RECORDS PROVIDED START

import Summits.AtomisticToContinuum.HydrodynamicLimit.Theses.LambertianContactSwap
import Summits.AtomisticToContinuum.HydrodynamicLimit.Theses.LindebergRandomFuture
import HarnessLib

/-!
# `SwapGap` (stmt-AtomisticToContinuum-11850) from the EXISTING items of route `LindebergRandomFuture`

Helper file (`--supports stmt-AtomisticToContinuum-11850`) of line `Sketch` for the crux
`Summit.AtomisticToContinuum.HydrodynamicLimit.Theses.LambertianContactSwap.SwapGap` (lead c4, cycle 5, skeleton v8 §8).
The crux is wanted by two routes.  Route `LindebergRandomFuture` declares the byte-identical copy
`…Theses.LindebergRandomFuture.SwapGap` and files its transfer item `RandomFutureTransfer` (stmt-AtomisticToContinuum-11853)
literally as `SlabMomentumClosure → SlabEnergyClosure → SwapGap` (stmt-11851, stmt-11852).  Hence the three EXISTING statement
items 11851 ∧ 11852 ∧ 11853 close this route's crux by modus ponens and definitional unfolding — recorded here so that the ledger
carries the cross-route reduction (a conditional result: the item itself stays open until its own signature is proved).
-/

namespace Summit.AtomisticToContinuum.HydrodynamicLimit.Theorems

open Summit.AtomisticToContinuum.HydrodynamicLimit.Theses

/-- **`LambertianContactSwap.SwapGap` ⇐ stmt-11851 ∧ stmt-11852 ∧ stmt-11853** (items of route `LindebergRandomFuture`):
`RandomFutureTransfer` is `SlabMomentumClosure → SlabEnergyClosure → LindebergRandomFuture.SwapGap`, and the two `SwapGap`
declarations have the same body. [folklore] -/
theorem swapGap_of_randomFutureTransfer
    (h₁ : LindebergRandomFuture.SlabMomentumClosure) (h₂ : LindebergRandomFuture.SlabEnergyClosure)
    (h₃ : LindebergRandomFuture.RandomFutureTransfer) : LambertianContactSwap.SwapGap :=
  h₃ h₁ h₂

/-- The two copies of the shared crux are the same statement. [folklore] -/
theorem lambertianContactSwap_swapGap_iff_lindebergRandomFuture_swapGap :
    LambertianContactSwap.SwapGap ↔ LindebergRandomFuture.SwapGap :=
  Iff.rfl

end Summit.AtomisticToContinuum.HydrodynamicLimit.Theorems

RECORDS PROVIDED END

(WORK INSTRUCTIONS) Restate the data above word for word, please.

(RESPONSE FOR THIS EXERCISE)
import Summits.AtomisticToContinuum.HydrodynamicLimit.Theses.LambertianContactSwap
import Summits.AtomisticToContinuum.HydrodynamicLimit.Theses.LindebergRandomFuture
import HarnessLib

/-!
# `SwapGap` (stmt-AtomisticToContinuum-11850) from the EXISTING items of route `LindebergRandomFuture`

Helper file (`--supports stmt-AtomisticToContinuum-11850`) of line `Sketch` for the crux
`Summit.AtomisticToContinuum.HydrodynamicLimit.Theses.LambertianContactSwap.SwapGap` (lead c4, cycle 5, skeleton v8 §8).
The crux is wanted by two routes.  Route `LindebergRandomFuture` declares the byte-identical copy
`…Theses.LindebergRandomFuture.SwapGap` and files its transfer item `RandomFutureTransfer` (stmt-AtomisticToContinuum-11853)
literally as `SlabMomentumClosure → SlabEnergyClosure → SwapGap` (stmt-11851, stmt-11852).  Hence the three EXISTING statement
items 11851 ∧ 11852 ∧ 11853 close this route's crux by modus ponens and definitional unfolding — recorded here so that the ledger
carries the cross-route reduction (a conditional result: the item itself stays open until its own signature is proved).
-/

namespace Summit.AtomisticToContinuum.HydrodynamicLimit.Theorems

open Summit.AtomisticToContinuum.HydrodynamicLimit.Theses

/-- **`LambertianContactSwap.SwapGap` ⇐ stmt-11851 ∧ stmt-11852 ∧ stmt-11853** (items of route `LindebergRandomFuture`):
`RandomFutureTransfer` is `SlabMomentumClosure → SlabEnergyClosure → LindebergRandomFuture.SwapGap`, and the two `SwapGap`
declarations have the same body. [folklore] -/
theorem swapGap_of_randomFutureTransfer
    (h₁ : LindebergRandomFuture.SlabMomentumClosure) (h₂ : LindebergRandomFuture.SlabEnergyClosure)
    (h₃ : LindebergRandomFuture.RandomFutureTransfer) : LambertianContactSwap.SwapGap :=
  h₃ h₁ h₂

/-- The two copies of the shared crux are the same statement. [folklore] -/
theorem lambertianContactSwap_swapGap_iff_lindebergRandomFuture_swapGap :
    LambertianContactSwap.SwapGap ↔ LindebergRandomFuture.SwapGap :=
  Iff.rfl

end Summit.AtomisticToContinuum.HydrodynamicLimit.Theorems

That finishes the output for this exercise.